> **SUPPLIED INFORMATION**

import Summits.Ventures.KdS.RouteWDoublyResonantComparison
import HarnessLib

/-!
# Venture KdS — the doubly-resonant candidates, IV: T10's truncated recurrence matrix (1.1) is in
# the class of Lemma A

HONEST FRAMING (venture `Summits/Ventures/KdS`, cell `pub-kds`; optional kernel object of the
Monday S3 seat; companion of `RouteWDoublyResonantComparison` (Lemma A),
`RouteWDoublyResonantVieta` (Lemma B) and `RouteWDoublyResonantDictionary` (the tree-side glue)).
T10 (`lit/Q3PRIME-CASES.md` (1.1)): after the F-homotopy and the polynomial truncation of Heun's
equation at `x = 0`, the transformed accessory parameter `q′` of a degree-`d` polynomial candidate
is an eigenvalue of the real tridiagonal `(d+1) × (d+1)` matrix
`A_{ii} = D_i := i[(i−1+γ)(1+t) + δt + ε′]`, `A_{i,i+1} = −t(i+1)(i+γ)`, `A_{i+1,i} = (i+α′)(d−i)`.
This file DEFINES that matrix (`truncMatrix`) and proves that it lies in the class of Lemma A as
soon as `t ≥ 1`, `γ > 0`, `δ ≥ 0`, `α′ > 0`, `2γ + δ + ε′ ≥ 0` (`truncMatrix_band`,
`truncMatrix_prod_neg`, `truncDiag_nonneg`), hence every eigen-relation with `v ≠ 0` has
`0 ≤ Re q′`, and `0 < Re q′` for `d ≥ 1` (`truncMatrix_eigenvalue_re_nonneg`,
`truncMatrix_eigenvalue_re_pos`); and that T10's
parameters meet these conditions: `t = z_r > 1` on subextremal Kerr–de Sitter (the tree's
`KerrDeSitter.one_lt_mobiusZr`, Hatsuda's `z_r = z(r_n)`), and `γ = 2 + i₀`,
`δ = j + 1 = s + u + 1`, `ε′ = 2 − ε = 1 − s + u·b_n`, `α′ = σ₊ + (1 − ε) = s + 1 + u·b_n` with
`s ≥ 0`, `u > 0`, `b_n > 0`, `i₀ ≥ 0`
(`truncMatrixT10_eigenvalue_re_nonneg`). Together with `re_lambdaBar_neg_of_re_nonneg` of the
Dictionary file this is T10's theorem for every candidate whose `q′` is an eigenvalue of (1.1); the
derivation of (1.1) itself from Heun's equation (generic bookkeeping) is NOT typed here. Nothing in
this file is a statement about `NonExtremeStrata`, H3, or the Final State Conjecture. 0 cited facts,
no `sorry`.
-/

noncomputable section

open Complex Finset

namespace Summit.Ventures.KdS.RouteW.DoublyResonant

/-! ### §1. The matrix (1.1) -/

/-- The diagonal `D_i := i[(i−1+γ)(1+t) + δt + ε′]` of T10 (1.1) (so `D_0 = 0`). -/
def truncDiag (t γ δ ε' : ℝ) (i : ℕ) : ℝ :=
  (i : ℝ) * (((i : ℝ) - 1 + γ) * (1 + t) + δ * t + ε')

/-- T10's truncated recurrence matrix (1.1) on `Fin (d+1)`:
`A_{ii} = D_i`, `A_{i,i+1} = −t(i+1)(i+γ)`, `A_{i+1,i} = (i+α′)(d−i)`, all other entries `0`. -/
def truncMatrix (t γ δ ε' α' : ℝ) (d : ℕ) : Matrix (Fin (d + 1)) (Fin (d + 1)) ℝ :=
  fun i j =>
    if (j : ℕ) = i then truncDiag t γ δ ε' i
    else if (j : ℕ) = i + 1 then -(t * ((i : ℝ) + 1) * ((i : ℝ) + γ))
    else if (i : ℕ) = j + 1 then ((j : ℝ) + α') * ((d : ℝ) - j)
    else 0

variable {t γ δ ε' α' : ℝ} {d : ℕ}

/-- (1.1) is tridiagonal. -/
theorem truncMatrix_band (i j : Fin (d + 1)) (h : (i : ℕ) + 1 < j ∨ (j : ℕ) + 1 < i) :
    truncMatrix t γ δ ε' α' d i j = 0 := by
  unfold truncMatrix
  split_ifs with h1 h2 h3
  · exfalso; omega
  · exfalso; omega
  · exfalso; omega
  · rfl

/-- The diagonal entries of (1.1). -/
theorem truncMatrix_diag (i : Fin (d + 1)) :
    truncMatrix t γ δ ε' α' d i i = truncDiag t γ δ ε' i := by
  unfold truncMatrix
  rw [if_pos rfl]

/-- The super-diagonal entries `A_{i,i+1} = −t(i+1)(i+γ)`. -/
theorem truncMatrix_super (i j : Fin (d + 1)) (h : (j : ℕ) = i + 1) :
    truncMatrix t γ δ ε' α' d i j = -(t * ((i : ℝ) + 1) * ((i : ℝ) + γ)) := by
  unfold truncMatrix
  rw [if_neg (by omega), if_pos h]

/-- The sub-diagonal entries `A_{i+1,i} = (i+α′)(d−i)`. -/
theorem truncMatrix_sub (i j : Fin (d + 1)) (h : (j : ℕ) = i + 1) :
    truncMatrix t γ δ ε' α' d j i = (((i : ℕ) : ℝ) + α') * ((d : ℝ) - ((i : ℕ) : ℝ)) := by
  unfold truncMatrix
  rw [if_neg (by omega), if_neg (by omega), if_pos h]

/-- **Negative off-diagonal products** (T10 §2: "`A_{i,i+1}A_{i+1,i} = −t(i+1)(i+γ)(i+α′)(d−i)` are
strictly NEGATIVE"), for `t > 0`, `γ > 0`, `α′ > 0`. -/
theorem truncMatrix_prod_neg (ht : 0 < t) (hγ : 0 < γ) (hα : 0 < α') (i j : Fin (d + 1))
    (h : (j : ℕ) = i + 1) :
    truncMatrix t γ δ ε' α' d i j * truncMatrix t γ δ ε' α' d j i < 0 := by
  rw [truncMatrix_super i j h, truncMatrix_sub i j h]
  have hj := j.2
  have hid : ((i : ℕ) : ℝ) < d := by exact_mod_cast (show (i : ℕ) < d by omega)
  have hi0 : (0 : ℝ) ≤ ((i : ℕ) : ℝ) := Nat.cast_nonneg _
  have h1 : 0 < t * ((i : ℝ) + 1) * ((i : ℝ) + γ) := by positivity
  have h2 : 0 < (((i : ℕ) : ℝ) + α') * ((d : ℝ) - ((i : ℕ) : ℝ)) :=
    mul_pos (by linarith) (by linarith)
  exact mul_neg_of_neg_of_pos (neg_neg_of_pos h1) h2

/-- **Nonnegative diagonal** (T10 §2: `D_0 = 0`, `D_i > 0` for `i ≥ 1`): for `t ≥ 1`, `γ ≥ 0`,
`δ ≥ 0` and `2γ + δ + ε′ ≥ 0` every `D_i ≥ 0`, since `(i−1+γ)(1+t) + δt + ε′ ≥ 2γ + δ + ε′`. -/
theorem truncDiag_nonneg (ht : 1 ≤ t) (hγ : 0 ≤ γ) (hδ : 0 ≤ δ) (hsum : 0 ≤ 2 * γ + δ + ε')
    (i : ℕ) : 0 ≤ truncDiag t γ δ ε' i := by
  unfold truncDiag
  rcases Nat.eq_zero_or_pos i with h0 | hpos
  · subst h0; simp
  · have hi1 : (1 : ℝ) ≤ (i : ℝ) := by exact_mod_cast hpos
    apply mul_nonneg (by linarith)
    nlinarith [mul_nonneg (sub_nonneg.2 hi1) (show (0 : ℝ) ≤ 1 + t by linarith),
      mul_nonneg hγ (sub_nonneg.2 ht), mul_nonneg hδ (sub_nonneg.2 ht)]

/-- Strictly positive diagonal past index `0` when `2γ + δ + ε′ > 0`. -/
theorem truncDiag_pos (ht : 1 ≤ t) (hγ : 0 ≤ γ) (hδ : 0 ≤ δ) (hsum : 0 < 2 * γ + δ + ε')
    {i : ℕ} (hi : 1 ≤ i) : 0 < truncDiag t γ δ ε' i := by
  unfold truncDiag
  have hi1 : (1 : ℝ) ≤ (i : ℝ) := by exact_mod_cast hi
  apply mul_pos (by linarith)
  nlinarith [mul_nonneg (sub_nonneg.2 hi1) (show (0 : ℝ) ≤ 1 + t by linarith),
    mul_nonneg hγ (sub_nonneg.2 ht), mul_nonneg hδ (sub_nonneg.2 ht)]

/-! ### §2. Lemma A applied to (1.1) -/

/-- **`0 ≤ Re q′` for every eigen-relation of (1.1)** (Lemma A, `tridiagonal_eigenvalue_re_nonneg`),
for `t ≥ 1`, `γ > 0`, `δ ≥ 0`, `α′ > 0`, `2γ + δ + ε′ ≥ 0`. -/
theorem truncMatrix_eigenvalue_re_nonneg (ht : 1 ≤ t) (hγ : 0 < γ) (hδ : 0 ≤ δ) (hα : 0 < α')
    (hsum : 0 ≤ 2 * γ + δ + ε') {q : ℂ} {v : Fin (d + 1) → ℂ} (hv : v ≠ 0)
    (heig : ∀ i, ∑ j, (truncMatrix t γ δ ε' α' d i j : ℂ) * v j = q * v i) : 0 ≤ q.re :=
  tridiagonal_eigenvalue_re_nonneg (truncMatrix t γ δ ε' α' d) truncMatrix_band
    (truncMatrix_prod_neg (by linarith) hγ hα) (fun i => by
      rw [truncMatrix_diag]; exact truncDiag_nonneg ht hγ.le hδ hsum i) hv heig

/-- **`0 < Re q′` for `d ≥ 1`** (Lemma A, strict form `tridiagonal_eigenvalue_re_pos`), when
moreover `2γ + δ + ε′ > 0`. -/
theorem truncMatrix_eigenvalue_re_pos (hd : 1 ≤ d) (ht : 1 ≤ t) (hγ : 0 < γ) (hδ : 0 ≤ δ)
    (hα : 0 < α') (hsum : 0 < 2 * γ + δ + ε') {q : ℂ} {v : Fin (d + 1) → ℂ} (hv : v ≠ 0)
    (heig : ∀ i, ∑ j, (truncMatrix t γ δ ε' α' d i j : ℂ) * v j = q * v i) : 0 < q.re :=
  tridiagonal_eigenvalue_re_pos (truncMatrix t γ δ ε' α' d) hd truncMatrix_band
    (truncMatrix_prod_neg (by linarith) hγ hα)
    (fun i => by rw [truncMatrix_diag]; exact truncDiag_nonneg ht hγ.le hδ hsum.le i)
    (fun i hi => by rw [truncMatrix_diag]; exact truncDiag_pos ht hγ.le hδ hsum hi) hv heig

/-! ### §3. T10's parameters meet the conditions -/

/-- **T10's parameters** `γ = 2 + i₀`, `δ = s + u + 1` (`= j + 1`), `ε′ = 1 − s + u·b`,
`α′ = s + 1 + u·b` with `s ≥ 0`, `u > 0`, `b > 0`, `i₀ ≥ 0` and `t > 1`: every eigen-relation of
(1.1) with `v ≠ 0` has `0 ≤ Re q′` (and `0 < Re q′` when `d ≥ 1`). -/
theorem truncMatrixT10_eigenvalue_re_nonneg {s u b i₀ : ℝ} (ht : 1 < t) (hs : 0 ≤ s) (hu : 0 < u)
    (hb : 0 < b) (hi : 0 ≤ i₀) {q : ℂ} {v : Fin (d + 1) → ℂ} (hv : v ≠ 0)
    (heig : ∀ i, ∑ j,
      (truncMatrix t (2 + i₀) (s + u + 1) (1 - s + u * b) (s + 1 + u * b) d i j : ℂ) * v j =
        q * v i) : 0 ≤ q.re := by
  have hub : 0 < u * b := mul_pos hu hb
  exact truncMatrix_eigenvalue_re_nonneg ht.le (by linarith) (by linarith) (by linarith)
    (by linarith) hv heig

/-- Strict form of `truncMatrixT10_eigenvalue_re_nonneg` for `d ≥ 1` (T10 Lemma A: "`Re q′_k > 0`
when `d ≥ 1`"). -/
theorem truncMatrixT10_eigenvalue_re_pos {s u b i₀ : ℝ} (hd : 1 ≤ d) (ht : 1 < t) (hs : 0 ≤ s)
    (hu : 0 < u) (hb : 0 < b) (hi : 0 ≤ i₀) {q : ℂ} {v : Fin (d + 1) → ℂ} (hv : v ≠ 0)
    (heig : ∀ i, ∑ j,
      (truncMatrix t (2 + i₀) (s + u + 1) (1 - s + u * b) (s + 1 + u * b) d i j : ℂ) * v j =
        q * v i) : 0 < q.re := by
  have hub : 0 < u * b := mul_pos hu hb
  exact truncMatrix_eigenvalue_re_pos hd ht.le (by linarith) (by linarith) (by linarith)
    (by linarith) hv heig

end Summit.Ventures.KdS.RouteW.DoublyResonant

> **WORK REQUIRED**
Word for word, restate the lines above from the line containing "truncMatrix t γ δ ε' α' d i j *" through the line containing "δt + ε′ ≥ 2γ", with both included and nothing else.

> **EXPECTED ANSWER**
    truncMatrix t γ δ ε' α' d i j * truncMatrix t γ δ ε' α' d j i < 0 := by
  rw [truncMatrix_super i j h, truncMatrix_sub i j h]
  have hj := j.2
  have hid : ((i : ℕ) : ℝ) < d := by exact_mod_cast (show (i : ℕ) < d by omega)
  have hi0 : (0 : ℝ) ≤ ((i : ℕ) : ℝ) := Nat.cast_nonneg _
  have h1 : 0 < t * ((i : ℝ) + 1) * ((i : ℝ) + γ) := by positivity
  have h2 : 0 < (((i : ℕ) : ℝ) + α') * ((d : ℝ) - ((i : ℕ) : ℝ)) :=
    mul_pos (by linarith) (by linarith)
  exact mul_neg_of_neg_of_pos (neg_neg_of_pos h1) h2

/-- **Nonnegative diagonal** (T10 §2: `D_0 = 0`, `D_i > 0` for `i ≥ 1`): for `t ≥ 1`, `γ ≥ 0`,
`δ ≥ 0` and `2γ + δ + ε′ ≥ 0` every `D_i ≥ 0`, since `(i−1+γ)(1+t) + δt + ε′ ≥ 2γ + δ + ε′`. -/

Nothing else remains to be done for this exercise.